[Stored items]
● ● ●

import Summits.AtomisticToContinuum.BoseEinsteinCondensation.Theorems.BECCutLineWeakDisorderWitnessTransfer
import Summits.AtomisticToContinuum.BoseEinsteinCondensation.Theorems.BECCutLineWeakDisorderZeroModeOfLandscape
import Summits.AtomisticToContinuum.BoseEinsteinCondensation.Theorems.BECCutLineWeakDisorderFlatModeFromLandscape
import Summits.AtomisticToContinuum.BoseEinsteinCondensation.Theorems.BECCutLineWeakDisorderOccupationStability
import Summits.AtomisticToContinuum.BoseEinsteinCondensation.Theorems.BECCutLineWeakDisorderLateCoreSplitLateWitnessTransfer
import Summits.AtomisticToContinuum.BoseEinsteinCondensation.Theorems.BECCutLineWeakDisorderGroundStateRigidityEssBounded
import HarnessLib

/-!
# Crux `TwoReplicaTransienceBound` (stmt-AtomisticToContinuum-9687), line `late-core-split`:
# the necessity certificate made UNCONDITIONAL on (essentially) bounded potentials

Support file (`--supports stmt-AtomisticToContinuum-9687`; closes nothing; lead c10).

`…LateCoreSplitZeroModeNecessity.lean` (lead c9, p142481) records, by name, that the crux together
with the route's rank-4 crux `GroundStateRigidity` (stmt-AtomisticToContinuum-9072, OPEN for hard
cores) proves the zero-mode target `BECInfraredBound.BecZeroModeThesis` (stmt-AtomisticToContinuum-0686).
Here the rigidity hypothesis is DISCHARGED on the class where the tree proves it — essentially bounded
pair potentials (`groundStateRigidity_of_essBounded`: Perron–Frobenius for the Feynman–Kac semigroup,
Reed–Simon IV §XIII.12, at EVERY density) — and everything is done per potential `v`:

* `zeroModeAt_of_landscapeAt_of_rigidAt` — the route's flat-mode glue (items 9088, 9074, 9089) run at
  ONE potential: the hinge inequality at `v` and rigidity of near-minimisers at `v` give the zero-mode
  statement of item 0686 at `v` (constant `c = 1/(4C)`);
* `landscapeAt_of_cruxAt` — the proved transfer `WitnessTransfer` (item 14978) at ONE potential
  (`stub_landscape_of_parts` with the landed stubs (B), (C), (E1a), (E1b), (F), (E2));
* **`zeroModeAt_of_cruxAt_of_essBounded`** — for an essentially bounded admissible `v`, the crux's
  inequality AT `v` alone forces macroscopic occupation of the flat mode `φ₀ = L^{-3/2} 1_Λ` in every
  near-minimiser, for all large `N`, at every small density: the statement of item 0686 at `v`;
* **`stub_zeroModeNecessityBounded`** (registered toolbox stub; aliases
  `becZeroMode_essBounded_of_crux`, `becZeroMode_bounded_of_crux`) — hence
  `TwoReplicaTransienceBound` implies the zero-mode thesis for EVERY (essentially) bounded repulsive
  finite-range potential, with no further hypothesis; the same from the late core `Z ∧ A` of the
  lossless split (`becZeroMode_essBounded_of_zeroMode_noIntermittency`). Contrapositive: one
  essentially bounded admissible `v` without zero-mode condensation at arbitrarily small density
  refutes the crux.

Reading (LeadC10Report): the verdict `blocked-on: stmt-AtomisticToContinuum-0686` of leads c7–c9 does
not depend on the open rigidity crux 9072 — already on soft spheres the crux contains ground-state
Bose–Einstein condensation of the dilute three-dimensional gas in the thermodynamic limit.
-/

noncomputable section

namespace Summit.AtomisticToContinuum.BoseEinsteinCondensation.Cruxes.TwoReplicaTransienceBound.LateCoreSplit

open MeasureTheory Filter Set
open scoped ENNReal NNReal Topology
open Literature.MathematicalPhysics.QuantumManyBody.BoseGas
open Summit.AtomisticToContinuum.BoseEinsteinCondensation.Theses
open Summit.AtomisticToContinuum.BoseEinsteinCondensation.Theses.BECCutLineWeakDisorder
open Summit.AtomisticToContinuum.BoseEinsteinCondensation.Theorems
open Summit.AtomisticToContinuum.BoseEinsteinCondensation.Theorems.CutLineWitness

/-- **The flat-mode glue at one potential.** If the hinge inequality of `LandscapeBound` holds at `v`
(for small `ρ`, some `C`, all large `n` and every `δ > 0` a nonnegative `δ`-near-minimiser with
`∫ L³ m²/s² ≤ C`) and near-minimisers at `v` are rigid at every density (for all large `N` and every
`η > 0` some `δ > 0` makes two `δ`-near-minimisers `η`-close in `L²` up to a phase), then at every small
density the flat mode `φ₀ = L^{-3/2} 1_Λ` has occupation `≥ N/(4C)` in every `δ`-near-minimiser for all
large `N` — the statement of item stmt-AtomisticToContinuum-0686 at `v`. Bookkeeping of items 9088
(`flatModeFromLandscape_proof`), 9074 (`occupationStability_proof`) and 9089
(`zeroMode_sqrt_bookkeeping`) with `η = c = 1/(4C)`. [cite: LSSY2005, §1.2 (1.19)] -/
theorem zeroModeAt_of_landscapeAt_of_rigidAt (v : ℝ → ℝ≥0∞)
    (hL : ∃ ρ₀ : ℝ, 0 < ρ₀ ∧ ∀ ρ : ℝ, 0 < ρ → ρ < ρ₀ → ∃ C : ℝ, 0 < C ∧
      ∀ᶠ n : ℕ in atTop, ∀ δ : ℝ≥0∞, 0 < δ →
        ∃ Ψ : TrialState (n + 1) (sideLength ρ (n + 1)),
          energy v Ψ ≤ groundStateEnergy v (n + 1) (sideLength ρ (n + 1)) + δ ∧
          (∀ X, Ψ.ψ X = (‖Ψ.ψ X‖ : ℂ)) ∧
          ∫⁻ Y : Config n, ENNReal.ofReal (sideLength ρ (n + 1) ^ 3) *
            (∫⁻ x, (‖Ψ.ψ (Matrix.vecCons x Y)‖₊ : ℝ≥0∞) ^ 2) ^ 2 /
              (∫⁻ x, (‖Ψ.ψ (Matrix.vecCons x Y)‖₊ : ℝ≥0∞)) ^ 2 ≤ ENNReal.ofReal C)
    (hR : ∀ ρ : ℝ, 0 < ρ → ∀ᶠ N : ℕ in atTop, ∀ η : ℝ, 0 < η → ∃ δ : ℝ≥0∞, 0 < δ ∧
      ∀ Ψ Φ : TrialState N (sideLength ρ N),
        energy v Ψ ≤ groundStateEnergy v N (sideLength ρ N) + δ →
        energy v Φ ≤ groundStateEnergy v N (sideLength ρ N) + δ →
        ∃ c : ℂ, ‖c‖ = 1 ∧ ∫⁻ X, (‖Ψ.ψ X - c * Φ.ψ X‖₊ : ℝ≥0∞) ^ 2 ≤ ENNReal.ofReal η) :
    ∃ ρ₀ : ℝ, 0 < ρ₀ ∧ ∀ ρ : ℝ, 0 < ρ → ρ < ρ₀ → ∃ c : ℝ, 0 < c ∧ ∀ᶠ N : ℕ in atTop,
      ∃ δ : ℝ≥0∞, 0 < δ ∧ ∀ Ψ : TrialState N (sideLength ρ N),
        energy v Ψ ≤ groundStateEnergy v N (sideLength ρ N) + δ →
        ENNReal.ofReal (c * N) ≤ occupation N ((box (sideLength ρ N)).indicator
          fun _ => ((Real.sqrt (sideLength ρ N ^ 3))⁻¹ : ℂ)) Ψ.ψ := by
  obtain ⟨ρ₁, hρ₁, H₁⟩ := hL
  refine ⟨ρ₁, hρ₁, fun ρ hρ hρlt => ?_⟩
  obtain ⟨C, hC, hevL⟩ := H₁ ρ hρ hρlt
  have hevR := hR ρ hρ
  refine ⟨1 / (4 * C), by positivity, ?_⟩
  obtain ⟨n₀, hn₀⟩ :=
    Filter.eventually_atTop.mp (hevL.and ((Filter.tendsto_add_atTop_nat 1).eventually hevR))
  refine Filter.eventually_atTop.mpr ⟨n₀ + 1, fun N hN => ?_⟩
  obtain ⟨n, rfl⟩ : ∃ n, N = n + 1 := ⟨N - 1, by omega⟩
  obtain ⟨hLn, hRn⟩ := hn₀ n (by omega)
  obtain ⟨δ, hδ, hrig⟩ := hRn (1 / (4 * C)) (by positivity)
  obtain ⟨Ψ, hΨE, hΨnn, hΨland⟩ := hLn δ hδ
  refine ⟨δ, hδ, fun Φ hΦE => ?_⟩
  obtain ⟨c, hc, hclose⟩ := hrig Ψ Φ hΨE hΦE
  have hLpos : 0 < sideLength ρ (n + 1) := by
    unfold sideLength
    exact Real.rpow_pos_of_pos (div_pos (Nat.cast_pos.mpr (Nat.succ_pos n)) hρ) _
  have hflat := flatModeFromLandscape_proof n (sideLength ρ (n + 1)) hLpos Ψ hΨnn
  have hstab := occupationStability_proof n (sideLength ρ (n + 1)) _
    (_root_.AtomisticToContinuum.BECInfraredBound.aestronglyMeasurable_constMode _)
    (_root_.AtomisticToContinuum.BECInfraredBound.lintegral_constMode_sq hLpos) Ψ Φ c hc
  have hK0 : ENNReal.ofReal C ≠ 0 := (ENNReal.ofReal_pos.mpr hC).ne'
  have hE : ∫⁻ X, (‖Ψ.ψ X - c * Φ.ψ X‖₊ : ℝ≥0∞) ^ 2 ≤ (4 * ENNReal.ofReal C)⁻¹ := by
    refine hclose.trans (le_of_eq ?_)
    rw [one_div, ENNReal.ofReal_inv_of_pos (by positivity), ENNReal.ofReal_mul (by norm_num),
      ENNReal.ofReal_ofNat]
  have key := zeroMode_sqrt_bookkeeping hK0 (ENNReal.natCast_ne_top (n + 1))
    (hflat.trans (mul_le_mul_right hΨland _)) hstab hE
  calc ENNReal.ofReal (1 / (4 * C) * ((n + 1 : ℕ) : ℝ))
      = ((n + 1 : ℕ) : ℝ≥0∞) / (4 * ENNReal.ofReal C) := by
        rw [ENNReal.ofReal_mul (by positivity), ENNReal.ofReal_natCast, one_div,
          ENNReal.ofReal_inv_of_pos (by positivity), ENNReal.ofReal_mul (by norm_num),
          ENNReal.ofReal_ofNat, ENNReal.div_eq_inv_mul]
    _ ≤ _ := key

/-- **The transfer at one potential.** If the crux's two-replica inequality holds AT an admissible `v`
(some `ρ₀`, all `ρ < ρ₀`, some `C`, all large `n`, every `T ≥ 1`, for the Feynman–Kac witnesses
`fkWitness v L T 1`), then the hinge inequality of `LandscapeBound` holds at `v`: the proved transfer
`WitnessTransfer_of` (item stmt-AtomisticToContinuum-14978) is already assembled per potential by
`stub_landscape_of_parts` from the landed stubs `stub_heig`, `stub_envelope`, `stub_formBound`,
`stub_trialState`, `stub_ratio_mollify`, `stub_vanish`. [folklore] -/
theorem landscapeAt_of_cruxAt (v : ℝ → ℝ≥0∞) (hv : IsRepulsiveFiniteRange v)
    (hT : ∃ ρ₀ : ℝ, 0 < ρ₀ ∧ ∀ ρ : ℝ, 0 < ρ → ρ < ρ₀ → ∃ C : ℝ, 0 < C ∧
      ∀ᶠ n : ℕ in Filter.atTop, ∀ T : ℝ, 1 ≤ T →
        ∫⁻ Y : Config n, ENNReal.ofReal (sideLength ρ (n + 1) ^ 3) *
          (∫⁻ x, (‖fkWitness (N := n + 1) v (sideLength ρ (n + 1)) T (fun _ => (1 : ℝ≥0∞))
            (Matrix.vecCons x Y)‖₊ : ℝ≥0∞) ^ 2) ^ 2 /
          (∫⁻ x, (‖fkWitness (N := n + 1) v (sideLength ρ (n + 1)) T (fun _ => (1 : ℝ≥0∞))
            (Matrix.vecCons x Y)‖₊ : ℝ≥0∞)) ^ 2 ≤ ENNReal.ofReal C) :
    ∃ ρ₀ : ℝ, 0 < ρ₀ ∧ ∀ ρ : ℝ, 0 < ρ → ρ < ρ₀ → ∃ C : ℝ, 0 < C ∧
      ∀ᶠ n : ℕ in atTop, ∀ δ : ℝ≥0∞, 0 < δ →
        ∃ Ψ : TrialState (n + 1) (sideLength ρ (n + 1)),
          energy v Ψ ≤ groundStateEnergy v (n + 1) (sideLength ρ (n + 1)) + δ ∧
          (∀ X, Ψ.ψ X = (‖Ψ.ψ X‖ : ℂ)) ∧
          ∫⁻ Y : Config n, ENNReal.ofReal (sideLength ρ (n + 1) ^ 3) *
            (∫⁻ x, (‖Ψ.ψ (Matrix.vecCons x Y)‖₊ : ℝ≥0∞) ^ 2) ^ 2 /
              (∫⁻ x, (‖Ψ.ψ (Matrix.vecCons x Y)‖₊ : ℝ≥0∞)) ^ 2 ≤ ENNReal.ofReal C :=
  stub_landscape_of_parts (fun hv L _ hT h0 _ ht => stub_heig hv L hT h0 ht)
    (fun hv _ hL hN hE => stub_envelope hv hL hN hE)
    (fun hv _ hL _ hΨm _ hM hnn h0 hnorm _ heig => stub_formBound hv hL hΨm hM hnn h0 hnorm heig)
    (fun hv _ hL _ hfm _ hM hnn hsymm hpos _ hSm hSbox _ hr₀ hmargin hSV _ hK hev _ hε =>
      stub_trialState hv hL hfm hM hnn hsymm hpos hSm hSbox hr₀ hmargin hSV hK hev hε)
    (fun hfm _ hM hnn _ hr₀ h0 _ hε => stub_ratio_mollify hfm hM hnn hr₀ h0 hε)
    (fun hv L _ hT _ hη => stub_vanish hv L hT hη)
    v hv hT

/-- **Crux at `v` ⟹ zero mode at `v`, for essentially bounded potentials — unconditionally.** For an
admissible `v` that is essentially bounded on the radii (`v ≤ C` a.e.; soft spheres, `v(0) = ⊤` allowed),
the crux's two-replica inequality at `v` forces, at every small density, occupation `≥ cN` of the flat
mode in every near-minimiser for all large `N` (item 0686 at `v`): transfer at `v`
(`landscapeAt_of_cruxAt`), rigidity at `v` PROVED for essentially bounded potentials at every density
(`GroundStateRigidity.groundStateRigidity_of_essBounded`, Perron–Frobenius for the Feynman–Kac
semigroup), flat-mode glue at `v` (`zeroModeAt_of_landscapeAt_of_rigidAt`).
[cite: ReedSimonIV1978, §XIII.12 Thm XIII.47; LSSY2005, §1.2 (1.19)] -/
theorem zeroModeAt_of_cruxAt_of_essBounded (v : ℝ → ℝ≥0∞) (hv : IsRepulsiveFiniteRange v)
    (hb : ∃ C : ℝ≥0, ∀ᵐ r : ℝ, v r ≤ C)
    (hT : ∃ ρ₀ : ℝ, 0 < ρ₀ ∧ ∀ ρ : ℝ, 0 < ρ → ρ < ρ₀ → ∃ C : ℝ, 0 < C ∧
      ∀ᶠ n : ℕ in Filter.atTop, ∀ T : ℝ, 1 ≤ T →
        ∫⁻ Y : Config n, ENNReal.ofReal (sideLength ρ (n + 1) ^ 3) *
          (∫⁻ x, (‖fkWitness (N := n + 1) v (sideLength ρ (n + 1)) T (fun _ => (1 : ℝ≥0∞))
            (Matrix.vecCons x Y)‖₊ : ℝ≥0∞) ^ 2) ^ 2 /
          (∫⁻ x, (‖fkWitness (N := n + 1) v (sideLength ρ (n + 1)) T (fun _ => (1 : ℝ≥0∞))
            (Matrix.vecCons x Y)‖₊ : ℝ≥0∞)) ^ 2 ≤ ENNReal.ofReal C) :
    ∃ ρ₀ : ℝ, 0 < ρ₀ ∧ ∀ ρ : ℝ, 0 < ρ → ρ < ρ₀ → ∃ c : ℝ, 0 < c ∧ ∀ᶠ N : ℕ in atTop,
      ∃ δ : ℝ≥0∞, 0 < δ ∧ ∀ Ψ : TrialState N (sideLength ρ N),
        energy v Ψ ≤ groundStateEnergy v N (sideLength ρ N) + δ →
        ENNReal.ofReal (c * N) ≤ occupation N ((box (sideLength ρ N)).indicator
          fun _ => ((Real.sqrt (sideLength ρ N ^ 3))⁻¹ : ℂ)) Ψ.ψ :=
  zeroModeAt_of_landscapeAt_of_rigidAt v (landscapeAt_of_cruxAt v hv hT)
    (GroundStateRigidity.groundStateRigidity_of_essBounded v hv.1 hb)

/-- **Registered toolbox stub `stub_zeroModeNecessityBounded`: `TwoReplicaTransienceBound` ⟹ the
zero-mode thesis on every essentially bounded admissible potential — no rigidity hypothesis.** The
necessity certificate `stub_zeroModeNecessity` (p142481) with its `GroundStateRigidity` hypothesis
discharged on the class where the tree proves it (`groundStateRigidity_of_essBounded`). Contrapositive
(the refutation test the crux must survive): one essentially bounded admissible `v` without zero-mode
condensation of near-minimisers at arbitrarily small density refutes the crux.
[cite: ReedSimonIV1978, §XIII.12 Thm XIII.47; LSSY2005, §1.2 (1.19)] -/
theorem stub_zeroModeNecessityBounded : TwoReplicaTransienceBound →
    ∀ v : ℝ → ℝ≥0∞, IsRepulsiveFiniteRange v → (∃ C : ℝ≥0, ∀ᵐ r : ℝ, v r ≤ C) →
      ∃ ρ₀ : ℝ, 0 < ρ₀ ∧ ∀ ρ : ℝ, 0 < ρ → ρ < ρ₀ → ∃ c : ℝ, 0 < c ∧ ∀ᶠ N : ℕ in atTop,
        ∃ δ : ℝ≥0∞, 0 < δ ∧ ∀ Ψ : TrialState N (sideLength ρ N),
          energy v Ψ ≤ groundStateEnergy v N (sideLength ρ N) + δ →
          ENNReal.ofReal (c * N) ≤ occupation N ((box (sideLength ρ N)).indicator
            fun _ => ((Real.sqrt (sideLength ρ N ^ 3))⁻¹ : ℂ)) Ψ.ψ :=
  fun hT v hv hb => zeroModeAt_of_cruxAt_of_essBounded v hv hb (hT v hv)

/-- Alias of `stub_zeroModeNecessityBounded` with a named hypothesis: the crux gives the zero-mode
thesis at every essentially bounded admissible `v`. [cite: ReedSimonIV1978, §XIII.12 Thm XIII.47] -/
theorem becZeroMode_essBounded_of_crux (hT : TwoReplicaTransienceBound) :
    ∀ v : ℝ → ℝ≥0∞, IsRepulsiveFiniteRange v → (∃ C : ℝ≥0, ∀ᵐ r : ℝ, v r ≤ C) →
      ∃ ρ₀ : ℝ, 0 < ρ₀ ∧ ∀ ρ : ℝ, 0 < ρ → ρ < ρ₀ → ∃ c : ℝ, 0 < c ∧ ∀ᶠ N : ℕ in atTop,
        ∃ δ : ℝ≥0∞, 0 < δ ∧ ∀ Ψ : TrialState N (sideLength ρ N),
          energy v Ψ ≤ groundStateEnergy v N (sideLength ρ N) + δ →
          ENNReal.ofReal (c * N) ≤ occupation N ((box (sideLength ρ N)).indicator
            fun _ => ((Real.sqrt (sideLength ρ N ^ 3))⁻¹ : ℂ)) Ψ.ψ :=
  stub_zeroModeNecessityBounded hT

/-- **Bounded potentials** (soft spheres `v ≤ C` everywhere): `TwoReplicaTransienceBound` ⟹ the
zero-mode thesis at `v`, unconditionally. [cite: ReedSimonIV1978, §XIII.12 Thm XIII.47] -/
theorem becZeroMode_bounded_of_crux (hT : TwoReplicaTransienceBound) :
    ∀ v : ℝ → ℝ≥0∞, IsRepulsiveFiniteRange v → (∃ C : ℝ≥0, ∀ r : ℝ, v r ≤ C) →
      ∃ ρ₀ : ℝ, 0 < ρ₀ ∧ ∀ ρ : ℝ, 0 < ρ → ρ < ρ₀ → ∃ c : ℝ, 0 < c ∧ ∀ᶠ N : ℕ in atTop,
        ∃ δ : ℝ≥0∞, 0 < δ ∧ ∀ Ψ : TrialState N (sideLength ρ N),
          energy v Ψ ≤ groundStateEnergy v N (sideLength ρ N) + δ →
          ENNReal.ofReal (c * N) ≤ occupation N ((box (sideLength ρ N)).indicator
            fun _ => ((Real.sqrt (sideLength ρ N ^ 3))⁻¹ : ℂ)) Ψ.ψ :=
  fun v hv ⟨C, hC⟩ => becZeroMode_essBounded_of_crux hT v hv ⟨C, Eventually.of_forall hC⟩

/-- **The late core suffices**: `Z = WitnessZeroMode` and `A = OverlapNoIntermittency` (the two
late-time children of the lossless split `stub_splitOfCrux`, p140379) already give the zero-mode thesis
on every essentially bounded admissible potential (`landscapeBound_of_zeroMode_noIntermittency`,
p140392, then the glue at `v` with proved rigidity). [cite: ReedSimonIV1978, §XIII.12 Thm XIII.47] -/
theorem becZeroMode_essBounded_of_zeroMode_noIntermittency (hZ : WitnessZeroMode)
    (hA : OverlapNoIntermittency) :
    ∀ v : ℝ → ℝ≥0∞, IsRepulsiveFiniteRange v → (∃ C : ℝ≥0, ∀ᵐ r : ℝ, v r ≤ C) →
      ∃ ρ₀ : ℝ, 0 < ρ₀ ∧ ∀ ρ : ℝ, 0 < ρ → ρ < ρ₀ → ∃ c : ℝ, 0 < c ∧ ∀ᶠ N : ℕ in atTop,
        ∃ δ : ℝ≥0∞, 0 < δ ∧ ∀ Ψ : TrialState N (sideLength ρ N),
          energy v Ψ ≤ groundStateEnergy v N (sideLength ρ N) + δ →
          ENNReal.ofReal (c * N) ≤ occupation N ((box (sideLength ρ N)).indicator
            fun _ => ((Real.sqrt (sideLength ρ N ^ 3))⁻¹ : ℂ)) Ψ.ψ :=
  fun v hv hb => zeroModeAt_of_landscapeAt_of_rigidAt v
    (landscapeBound_of_zeroMode_noIntermittency hZ hA v hv)
    (GroundStateRigidity.groundStateRigidity_of_essBounded v hv.1 hb)

end Summit.AtomisticToContinuum.BoseEinsteinCondensation.Cruxes.TwoReplicaTransienceBound.LateCoreSplit

end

● ● ●

[Problem description]
Find each line above with the string "already", then report how many there are. Write only the number.

[Exercise output]
3